The Company reserves the right to update or modify this Agreement at any time by publishing the revised version on the Website. Where the changes are material, the Company shall endeavour to provide at least 30 (thirty) days' prior notice to registered Customers via email. Continued use of the Software after the effective date of modifications constitutes acceptance of the revised Agreement. If a Customer does not agree to the modifications, their sole remedy is to cease using the Software and terminate the Agreement per Clause 12.
3. Licence Grant
Subject to the terms of this Agreement, the Company grants the Customer a limited, non-exclusive, non-transferable, non-sublicensable, revocable licence to access and use the Software solely for the Customer's internal business purposes.
This licence expressly excludes the right to:
• sell, resell, redistribute, or commercially exploit the Software or any part thereof;
• copy, adapt, decompile, reverse-engineer, disassemble, or attempt to derive the source code of the Software, except to the extent permitted by mandatory applicable law;
• create derivative works based on the Software;
• use the Software to develop a competing product or service;
• remove, alter, or obscure any proprietary notices, branding, or trademarks on the Software.
The Company reserves the right to decline any application to use the Software at its sole discretion, without liability.
4. Free Tier - Lifetime Free Access
CleanERP offers lifetime free access to core ERP modules at no subscription cost ("Free Tier"). This reflects the Company's mission to eliminate recurring software subscription burdens for MSMEs. The Free Tier presently includes:
• Billing and Invoicing Module
• Accounting and Financial Management Module
• HR and Employee Management Module
• Inventory and Stock Management Module
• Academic Management Module (for educational institutions)
• Retail and Supermarket Module (where available)
• Identity and Profile-Based Multi-Account Architecture
The Company reserves the right to modify the feature set of the Free Tier with reasonable notice. The Company shall not charge any subscription fee for the Free Tier without the Customer's prior explicit consent.

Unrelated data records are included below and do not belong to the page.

import Literature.NumberTheory.EllipticCurves.FormalGroupInvXVietaProofs
import Mathlib.RingTheory.PowerSeries.Derivative
import HarnessLib

/-!
# Formal logarithms along the formal group: `log(𝔖₁²D²)(1/x) = ℒ(z) + ℒ(i(z))` and its
# coefficients as power sums (proofs only)

Topic `Literature/NumberTheory/EllipticCurves` (trunk T-NT-EC); PROOFS file (theorems only: no
definition, no named fact, no instance). Sequel of `FormalGroupInvXVietaProofs.lean` (Vieta for
`z, i(z)` over `R⟦1/x⟧`; `𝔖₁(1/x)²·D(1/x)² = S·S(i(z))` for an even `Σ = z²S` with `x⁻¹`-expansion
`𝔖 = w𝔖₁`) and `PadicLogOfEvalProofs.lean` (formal logarithms `dL·F = dF`). Width seat
`bsd-line-cf2-p1-w8` (g26), BSD cell `bsd-print-cf2`; the formal half of «the cyclotomic `p`-adic
height of a point with rational `x` over a number field equals the minus-twist receptacle»
(`CanonicalPAdicHeightCyc.lean`: `sigmaSqNormLog = 2 log_p N(z) + Σ ℒ_n Tr(zⁿ)`, `ℒ = log(Σ/z²)`).

## Results (commutative ring `R`; `IsAddTorsionFree R` where a primitive is recovered from its derivative)

FORMAL LOGARITHMS (`L` is a formal logarithm of `F` when `L(0) = 0`, `F(0) = 1`, `dL·F = dF`):
* `derivative_add_mul_mul_eq` — `L + L′` is one of `F·F′`; `derivative_subst_mul_subst_eq` — `L∘g`
  is one of `F∘g` (`g(0) = 0`); `eq_of_derivative_mul_eq` — uniqueness.
POWER SUMS: for series `S_w, E_w ∈ R⟦w⟧` with `S_w(1/x) = z + i(z)`, `E_w(1/x) = z·i(z)` (the tree's
`sumSeries_subst_formalInvX`, `prodSeries_subst_formalInvX`) and the Newton sequence
`Π₀ = 2, Π₁ = S_w, Π_{n+2} = S_wΠ_{n+1} − E_wΠ_n` (`Pw` below):
* `powerSum_subst_formalInvX` — **`Π_n(1/x(z)) = zⁿ + i(z)ⁿ`**; `X_pow_dvd_powerSum`,
  `coeff_powerSum_eq_zero` — `Π_n = O(w^{⌈n/2⌉})`.
THE LOG IDENTITY: for an even `Σ = z² + ⋯` with `x⁻¹`-expansion `𝔖`, `S = Σ/z²`, `𝔖₁ = 𝔖/w`,
`D = 1 + a₂w + a₄w² + a₆w³`, and formal logarithms `ℒ` of `S`, `L₁` of `𝔖₁`, `L_D` of `D`:
* `two_mul_add_subst_formalInvX_eq` — **`(2L₁ + 2L_D)(1/x(z)) = ℒ(z) + ℒ(i(z))`** (both are formal
  logarithms of `𝔖₁(1/x)²D(1/x)² = S·S(i(z))`);
* `coeff_eq_sum_coeff_mul_coeff_powerSum` — **`[w^k]M = Σ_{n ≤ 2k} [zⁿ]ℒ · [w^k]Π_n`** for every `M`
  with `M(1/x) = ℒ + ℒ∘i` (injectivity of `S ↦ S(1/x)`, `IsInvXExpansion.unique`): the coefficients
  of `2 log(𝔖(w)/w) + 2 log D(w)` are the `ℒ`-weighted power sums — the formal shadow of
  `Σ_{τ : H → ℚ̄_p} ℒ(τ z) = Σ_n ℒ_n Tr_{H/ℚ}(zⁿ)`.

Nothing about heights or BSD is proved here; no analysis (that is `PadicLogOfEvalProofs.lean`).

## References

* J. H. Silverman, *The Arithmetic of Elliptic Curves*, 2nd ed. (2009), IV.1 (formal group, `i(z)`),
  IV.4–IV.5 (formal logarithm). [SilvermanAEC2009]
* B. Mazur, W. Stein, J. Tate, Doc. Math. Extra Vol. Coates (2006), §2.7–2.8 (`h_p` via `σ_v`,
  `ρ^K_cycl = ρ^ℚ_cycl ∘ N_{K/ℚ}`). [MazurSteinTate2006]
* N. Bourbaki, *Algebra II*, IV.§4 (substitution, derivations of formal power series), IV.§6 no. 1
  (Newton's relations for power sums). [BourbakiAlgebraII2003]
-/

noncomputable section

open scoped Classical
open PowerSeries Literature.NumberTheory.EllipticCurves

/-! ### §1 Formal logarithms: products, substitution, uniqueness -/

namespace Literature.NumberTheory.EllipticCurves

section FormalLog

variable {R : Type*} [CommRing R]

/-- **The formal logarithm of a product is the sum**: if `dL·F = dF` and `dL′·F′ = dF′` then
`d(L + L′)·(FF′) = d(FF′)` (Leibniz). [cite: BourbakiAlgebraII2003, IV.§4 no. 3] -/
theorem derivative_add_mul_mul_eq {L L' F F' : R⟦X⟧} (hL : d⁄dX R L * F = d⁄dX R F)
    (hL' : d⁄dX R L' * F' = d⁄dX R F') :
    d⁄dX R (L + L') * (F * F') = d⁄dX R (F * F') := by
  rw [map_add, Derivation.leibniz, smul_eq_mul, smul_eq_mul]
  linear_combination F' * hL + F * hL'

/-- **The formal logarithm of a composite**: if `dL·F = dF` and `g(0) = 0` then
`d(L∘g)·(F∘g) = d(F∘g)` (chain rule, `PowerSeries.derivative_subst`).
[cite: BourbakiAlgebraII2003, IV.§4 no. 3] -/
theorem derivative_subst_mul_subst_eq {L F g : R⟦X⟧} (hL : d⁄dX R L * F = d⁄dX R F)
    (hg : constantCoeff g = 0) :
    d⁄dX R (L.subst g) * F.subst g = d⁄dX R (F.subst g) := by
  have hs : HasSubst g := HasSubst.of_constantCoeff_zero' hg
  have h := congrArg (PowerSeries.subst g) hL
  rw [subst_mul hs] at h
  rw [derivative_subst R hs, derivative_subst R hs]
  linear_combination (d⁄dX R g) * h

/-- **Uniqueness of the formal logarithm**: two series with the same constant term whose derivatives
times `F` (`F(0) = 1`) both equal `dF` coincide (`R` additively torsion-free).
[cite: BourbakiAlgebraII2003, IV.§4 no. 3] -/
theorem eq_of_derivative_mul_eq [IsAddTorsionFree R] {L L' F : R⟦X⟧} (hF0 : constantCoeff F = 1)
    (hL : d⁄dX R L * F = d⁄dX R F) (hL' : d⁄dX R L' * F = d⁄dX R F)
    (h0 : constantCoeff L = constantCoeff L') : L = L' := by
  refine derivative.ext ?_ h0
  have hu : IsUnit F := isUnit_iff_constantCoeff.mpr (by rw [hF0]; exact isUnit_one)
  exact hu.mul_left_inj.mp (hL.trans hL'.symm)

end FormalLog

end Literature.NumberTheory.EllipticCurves

namespace WeierstrassCurve

variable {R : Type*} [CommRing R] (W : WeierstrassCurve R)

/-! ### §2 Newton power sums of `z` and `i(z)` as series in `1/x` -/

section PowerSums

variable {W}
variable {Sw Ew : R⟦X⟧} (hSw : Sw.subst W.formalInvX = X + W.formalNeg)
  (hEw : Ew.subst W.formalInvX = X * W.formalNeg) (Pw : ℕ → R⟦X⟧) (hPw0 : Pw 0 = 2)
  (hPw1 : Pw 1 = Sw) (hPw : ∀ n, Pw (n + 2) = Sw * Pw (n + 1) - Ew * Pw n)

include hSw hEw hPw0 hPw1 hPw in
/-- **`Π_n(1/x(z)) = zⁿ + i(z)ⁿ`** for the Newton sequence `Π₀ = 2`, `Π₁ = S_w`,
`Π_{n+2} = S_wΠ_{n+1} − E_wΠ_n` (`Pw n` in the statement) built from series with `S_w(1/x) = z + i(z)`, `E_w(1/x) = z·i(z)`
(Newton's identity `p_{n+2} = e₁p_{n+1} − e₂p_n` for two roots).
[cite: BourbakiAlgebraII2003, IV.§6 no. 1] [cite: SilvermanAEC2009, IV.1.1] -/
theorem powerSum_subst_formalInvX (n : ℕ) :
    (Pw n).subst W.formalInvX = X ^ n + W.formalNeg ^ n := by
  have hs := W.hasSubst_formalInvX
  suffices h : ∀ m, (Pw m).subst W.formalInvX = X ^ m + W.formalNeg ^ m ∧
      (Pw (m + 1)).subst W.formalInvX = X ^ (m + 1) + W.formalNeg ^ (m + 1) from (h n).1
  intro m
  induction m with
  | zero =>
    refine ⟨?_, ?_⟩
    · rw [hPw0, show (2 : R⟦X⟧) = C (2 : R) from (map_ofNat C 2).symm, subst_C, pow_zero, pow_zero,
        map_ofNat]
      norm_num
    · rw [zero_add, hPw1, hSw, pow_one, pow_one]
  | succ m ih =>
    refine ⟨ih.2, ?_⟩
    rw [show m + 1 + 1 = m + 2 from rfl, hPw m, subst_sub hs, subst_mul hs, subst_mul hs, hSw, hEw,
      ih.1, ih.2]
    ring

variable (hSw0 : constantCoeff Sw = 0) (hEw0 : constantCoeff Ew = 0)

include hPw1 hPw hSw0 hEw0 in
/-- **`w^{⌈n/2⌉} ∣ Π_n`** (`S_w, E_w ∈ wR⟦w⟧`; `⌈n/2⌉ = (n+1)/2` in `ℕ`): the power sums of `z, i(z)`,
of order `n` in `z`, have order `≥ n/2` in `w = 1/x = z² + ⋯`. [cite: BourbakiAlgebraII2003, IV.§6 no. 1] -/
theorem X_pow_dvd_powerSum (n : ℕ) : X ^ ((n + 1) / 2) ∣ Pw n := by
  have hS : (X : R⟦X⟧) ∣ Sw := X_dvd_iff.mpr hSw0
  have hE : (X : R⟦X⟧) ∣ Ew := X_dvd_iff.mpr hEw0
  suffices h : ∀ m, X ^ ((m + 1) / 2) ∣ Pw m ∧ X ^ ((m + 2) / 2) ∣ Pw (m + 1) from (h n).1
  intro m
  induction m with
  | zero =>
    refine ⟨by simp, ?_⟩
    rw [zero_add, hPw1, show (0 + 2) / 2 = 1 from rfl, pow_one]
    exact hS
  | succ m ih =>
    refine ⟨ih.2, ?_⟩
    rw [show m + 1 + 1 = m + 2 from rfl, hPw m, show (m + 1 + 2) / 2 = (m + 1) / 2 + 1 by omega]
    refine dvd_sub ?_ ?_
    · have h1 : X ^ ((m + 1) / 2 + 1) ∣ X * Pw (m + 1) := by
        rw [pow_succ, mul_comm]
        exact mul_dvd_mul_left X ((pow_dvd_pow X (by omega)).trans ih.2)
      exact h1.trans (mul_dvd_mul_right hS _)
    · rw [pow_succ, mul_comm]
      exact mul_dvd_mul hE ih.1

include hPw1 hPw hSw0 hEw0 in
/-- `[w^k]Π_n = 0` for `2k < n`. [cite: BourbakiAlgebraII2003, IV.§6 no. 1] -/
theorem coeff_powerSum_eq_zero {n k : ℕ} (h : 2 * k < n) : coeff k (Pw n) = 0 := by
  obtain ⟨q, hq⟩ := X_pow_dvd_powerSum Pw hPw1 hPw hSw0 hEw0 n
  rw [hq, coeff_X_pow_mul', if_neg (by omega)]

end PowerSums

/-! ### §3 The log identity `(2L₁ + 2L_D)(1/x) = ℒ(z) + ℒ(i(z))` -/

section LogIdentity

variable {W}
variable [IsAddTorsionFree R] {Sq Sx : R⟦X⟧} (hinv : W.IsInvXExpansion Sq Sx)
  (h0 : constantCoeff Sq = 0) (h1 : coeff 1 Sq = 0) (h2 : coeff 2 Sq = 1)
  (heven : W.IsFormallyEven Sq)
  {ℒ L₁ L_D : R⟦X⟧} (hℒ0 : constantCoeff ℒ = 0)
  (hℒ : d⁄dX R ℒ * sigmaShift (sigmaShift Sq) = d⁄dX R (sigmaShift (sigmaShift Sq)))
  (hL₁0 : constantCoeff L₁ = 0) (hL₁ : d⁄dX R L₁ * sigmaShift Sx = d⁄dX R (sigmaShift Sx))
  (hLD0 : constantCoeff L_D = 0)
  (hLD : d⁄dX R L_D * (1 + C W.a₂ * X + C W.a₄ * X ^ 2 + C W.a₆ * X ^ 3) =
    d⁄dX R (1 + C W.a₂ * X + C W.a₄ * X ^ 2 + C W.a₆ * X ^ 3 : R⟦X⟧))

include hinv h0 h1 h2 heven hℒ0 hℒ hL₁0 hL₁ hLD0 hLD in
/-- **`(2L₁ + 2L_D)(1/x(z)) = ℒ(z) + ℒ(i(z))`** for the formal logarithms `ℒ = log(Σ/z²)`,
`L₁ = log(𝔖/w)`, `L_D = log D` of an even `Σ` with `x⁻¹`-expansion `𝔖`: both sides have zero constant
term and are formal logarithms of the same series `𝔖₁(1/x)²D(1/x)² = S·S(i(z))`
(`sq_sigmaShift_invX_subst_mul`). This is `log Σ(z) + log Σ(z̄) = 2 log(z z̄) + 2 log(𝔖(w)/w) + 2 log D(w)`
at `w = 1/x`, `z̄ = i(z)`, with the `log(z z̄) = log(−w/D)` bookkeeping removed.
[cite: MazurSteinTate2006, §2.8] [cite: Silverman2005DivPoly, §5 Rem. 2] -/
theorem two_mul_add_subst_formalInvX_eq :
    (2 * L₁ + 2 * L_D).subst W.formalInvX = ℒ + ℒ.subst W.formalNeg := by
  have hsι := W.hasSubst_formalInvX
  set S := sigmaShift (sigmaShift Sq) with hSdef
  set S₁ := sigmaShift Sx with hS₁def
  set Dw : R⟦X⟧ := 1 + C W.a₂ * X + C W.a₄ * X ^ 2 + C W.a₆ * X ^ 3 with hDw
  set Dι := 1 + C W.a₂ * W.formalInvX + C W.a₄ * W.formalInvX ^ 2 + C W.a₆ * W.formalInvX ^ 3
    with hDι
  have hS0 : constantCoeff S = 1 := constantCoeff_sigmaShift_sigmaShift h2
  -- the common series `G = S · S(i)` and its two formal logarithms
  set G := S * S.subst W.formalNeg with hG
  have hG0 : constantCoeff G = 1 := by
    rw [hG, map_mul, constantCoeff_subst_of_constantCoeff S W.constantCoeff_formalNeg, hS0, mul_one]
  -- right-hand side
  have hR : d⁄dX R (ℒ + ℒ.subst W.formalNeg) * G = d⁄dX R G :=
    derivative_add_mul_mul_eq hℒ (derivative_subst_mul_subst_eq hℒ W.constantCoeff_formalNeg)
  -- left-hand side: `2L₁ + 2L_D` is a formal logarithm of `S₁² Dw²`
  have hM : d⁄dX R (2 * L₁ + 2 * L_D) * (S₁ * S₁ * (Dw * Dw)) = d⁄dX R (S₁ * S₁ * (Dw * Dw)) := by
    rw [two_mul, two_mul]
    exact derivative_add_mul_mul_eq (derivative_add_mul_mul_eq hL₁ hL₁) (derivative_add_mul_mul_eq hLD hLD)
  have hL : d⁄dX R ((2 * L₁ + 2 * L_D).subst W.formalInvX) * G = d⁄dX R G := by
    have h := derivative_subst_mul_subst_eq hM W.constantCoeff_formalInvX
    have hF : (S₁ * S₁ * (Dw * Dw)).subst W.formalInvX = G := by
      rw [subst_mul hsι, subst_mul hsι, subst_mul hsι, W.cubicD_subst_formalInvX, ← hDι, hG,
        ← sq_sigmaShift_invX_subst_mul hinv h0 h1 heven]
      ring
    rwa [hF] at h
  refine eq_of_derivative_mul_eq hG0 hL hR ?_
  rw [constantCoeff_subst_of_constantCoeff _ W.constantCoeff_formalInvX, map_add, map_add, map_mul,
    map_mul, hL₁0, hLD0, mul_zero, add_zero, hℒ0, zero_add,
    constantCoeff_subst_of_constantCoeff _ W.constantCoeff_formalNeg, hℒ0]

end LogIdentity

/-! ### §4 Coefficients of `M` with `M(1/x) = ℒ + ℒ∘i` are `ℒ`-weighted power sums -/

section Coefficients

variable {W}
variable {Sw Ew : R⟦X⟧} (hSw : Sw.subst W.formalInvX = X + W.formalNeg)
  (hEw : Ew.subst W.formalInvX = X * W.formalNeg) (hSw0 : constantCoeff Sw = 0)
  (hEw0 : constantCoeff Ew = 0) (Pw : ℕ → R⟦X⟧) (hPw0 : Pw 0 = 2) (hPw1 : Pw 1 = Sw)
  (hPw : ∀ n, Pw (n + 2) = Sw * Pw (n + 1) - Ew * Pw n)
  {M ℒ : R⟦X⟧} (hM : M.subst W.formalInvX = ℒ + ℒ.subst W.formalNeg)

include hSw hEw hSw0 hEw0 hPw0 hPw1 hPw hM in
/-- **`[w^k]M = Σ_{n ≤ 2k} [zⁿ]ℒ · [w^k]Π_n`** whenever `M(1/x(z)) = ℒ(z) + ℒ(i(z))`: the series
`M̃ = Σ_n ℒ_n Pw_n` (a `w`-adically convergent sum, `Pw_n = O(w^{⌈n/2⌉})`, written coefficientwise) has
`M̃(1/x) = Σ_n ℒ_n (zⁿ + i(z)ⁿ) = ℒ + ℒ∘i = M(1/x)`, and `S ↦ S(1/x)` is injective
(`IsInvXExpansion.unique`). [cite: MazurSteinTate2006, §2.8] [cite: BourbakiAlgebraII2003, IV.§6 no. 1] -/
theorem coeff_eq_sum_coeff_mul_coeff_powerSum (k : ℕ) :
    coeff k M = ∑ n ∈ Finset.range (2 * k + 1), coeff n ℒ * coeff k (Pw n) := by
  -- the candidate series
  set Mt : R⟦X⟧ := PowerSeries.mk fun k => ∑ n ∈ Finset.range (2 * k + 1), coeff n ℒ * coeff k (Pw n)
    with hMt
  have hπ0 : ∀ {n k : ℕ}, 2 * k < n → coeff k (Pw n) = 0 := fun h =>
    coeff_powerSum_eq_zero Pw hPw1 hPw hSw0 hEw0 h
  have hPι : ∀ n, (Pw n).subst W.formalInvX = X ^ n + W.formalNeg ^ n :=
    powerSum_subst_formalInvX hSw hEw Pw hPw0 hPw1 hPw
  -- `Mt(1/x) = ℒ + ℒ(i)` coefficientwise
  have key : Mt.subst W.formalInvX = ℒ + ℒ.subst W.formalNeg := by
    ext m
    rw [coeff_subst_eq_sum_range_of_constantCoeff Mt W.constantCoeff_formalInvX, map_add,
      coeff_subst_eq_sum_range_of_constantCoeff ℒ W.constantCoeff_formalNeg]
    -- rewrite `ℒ_m` as `Σ_n ℒ_n [z^m] z^n` and combine with the `i`-part through `Pw_n(1/x)`
    have hXpart : coeff m ℒ = ∑ n ∈ Finset.range (m + 1), coeff n ℒ * coeff m ((X : R⟦X⟧) ^ n) := by
      rw [Finset.sum_eq_single m]
      · rw [coeff_X_pow_self, mul_one]
      · intro n _ hn
        rw [coeff_X_pow, if_neg (Ne.symm hn), mul_zero]
      · intro h
        exact absurd (Finset.self_mem_range_succ m) h
    have hRHS : coeff m ℒ + ∑ n ∈ Finset.range (m + 1), coeff n ℒ * coeff m (W.formalNeg ^ n) =
        ∑ n ∈ Finset.range (m + 1), coeff n ℒ *
          ∑ k ∈ Finset.range (m + 1), coeff k (Pw n) * coeff m (W.formalInvX ^ k) := by
      rw [hXpart, ← Finset.sum_add_distrib]
      refine Finset.sum_congr rfl fun n _ => ?_
      rw [← mul_add, ← map_add, ← hPι n,
        coeff_subst_eq_sum_range_of_constantCoeff (Pw n) W.constantCoeff_formalInvX]
    rw [hRHS]
    simp only [hMt, coeff_mk, Finset.sum_mul, Finset.mul_sum]
    -- both sides equal the sum over the rectangle `k ≤ m`, `n ≤ 2m`
    have hL : ∑ k ∈ Finset.range (m + 1), ∑ n ∈ Finset.range (2 * k + 1),
        coeff n ℒ * coeff k (Pw n) * coeff m (W.formalInvX ^ k) =
        ∑ k ∈ Finset.range (m + 1), ∑ n ∈ Finset.range (2 * m + 1),
          coeff n ℒ * coeff k (Pw n) * coeff m (W.formalInvX ^ k) := by
      refine Finset.sum_congr rfl fun k hk => ?_
      have hk' := Finset.mem_range.mp hk
      refine Finset.sum_subset (Finset.range_subset_range.mpr (by omega)) fun n hn hn' => ?_
      have hn1 := Finset.mem_range.mp hn
      rw [Finset.mem_range, not_lt] at hn'
      rw [hπ0 (by omega), mul_zero, zero_mul]
    have hR : ∑ n ∈ Finset.range (m + 1), ∑ k ∈ Finset.range (m + 1),
        coeff n ℒ * (coeff k (Pw n) * coeff m (W.formalInvX ^ k)) =
        ∑ k ∈ Finset.range (m + 1), ∑ n ∈ Finset.range (2 * m + 1),
          coeff n ℒ * coeff k (Pw n) * coeff m (W.formalInvX ^ k) := by
      rw [Finset.sum_comm]
      refine Finset.sum_congr rfl fun k hk => ?_
      have hk' := Finset.mem_range.mp hk
      calc ∑ n ∈ Finset.range (m + 1), coeff n ℒ * (coeff k (Pw n) * coeff m (W.formalInvX ^ k))
          = ∑ n ∈ Finset.range (m + 1), coeff n ℒ * coeff k (Pw n) * coeff m (W.formalInvX ^ k) :=
            Finset.sum_congr rfl fun n _ => by ring
        _ = ∑ n ∈ Finset.range (2 * m + 1), coeff n ℒ * coeff k (Pw n) * coeff m (W.formalInvX ^ k) :=
            Finset.sum_subset (Finset.range_subset_range.mpr (by omega)) fun n hn hn' => by
              rw [Finset.mem_range, not_lt] at hn'
              by_cases hnk : 2 * k < n
              · rw [hπ0 hnk, mul_zero, zero_mul]
              · rw [W.coeff_formalInvX_pow_eq_zero_of_lt (show m < 2 * k by omega), mul_zero]
    rw [hL, hR]
  -- injectivity of `S ↦ S(1/x)`
  have hEq : Mt = M :=
    IsInvXExpansion.unique (W := W) (Sq := M.subst W.formalInvX) (key.trans hM.symm) rfl
  rw [← hEq, hMt, coeff_mk]

end Coefficients

end WeierstrassCurve

end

5. Premium Services and Payment
The Company may introduce Premium Services above the Free Tier. All Premium Services will be clearly identified, with pricing disclosed in advance on the Website before the Customer is required to make any payment.
Premium Service fees are exclusive of applicable GST, which shall be charged at the prevailing statutory rate. By subscribing to any Premium Service, the Customer authorises the Company or its designated payment gateway to process charges to the Customer's nominated payment method as per the selected billing cycle.
All payment disputes and refund claims relating to Premium Services are governed by the Refund and Cancellation Policy (available at www.cleanerp.com/refund-policy), which forms part of this Agreement.
6. Proprietary Rights and Intellectual Property
All right, title, and interest in and to the Software, Website, trademarks (including "CleanERP" and "Prooof"), trade names, logos, and all Intellectual Property Rights are and shall remain exclusively with the Company.
The Customer acquires no rights in the Software or the Company's Intellectual Property beyond the limited licence granted under Clause 3. The Customer shall not challenge, contest, or take any action inconsistent with the Company's ownership of its Intellectual Property Rights.
Any feedback, suggestions, or ideas submitted by the Customer regarding the Software shall be owned exclusively by the Company. The Customer hereby irrevocably assigns to the Company all right, title, and interest in such feedback and agrees to execute any documents necessary to effect such assignment, without additional compensation.
7. Ownership of Customer Data
Title to and ownership of all Data remains exclusively with the Customer. The Company makes no claim of ownership over the Customer's Data.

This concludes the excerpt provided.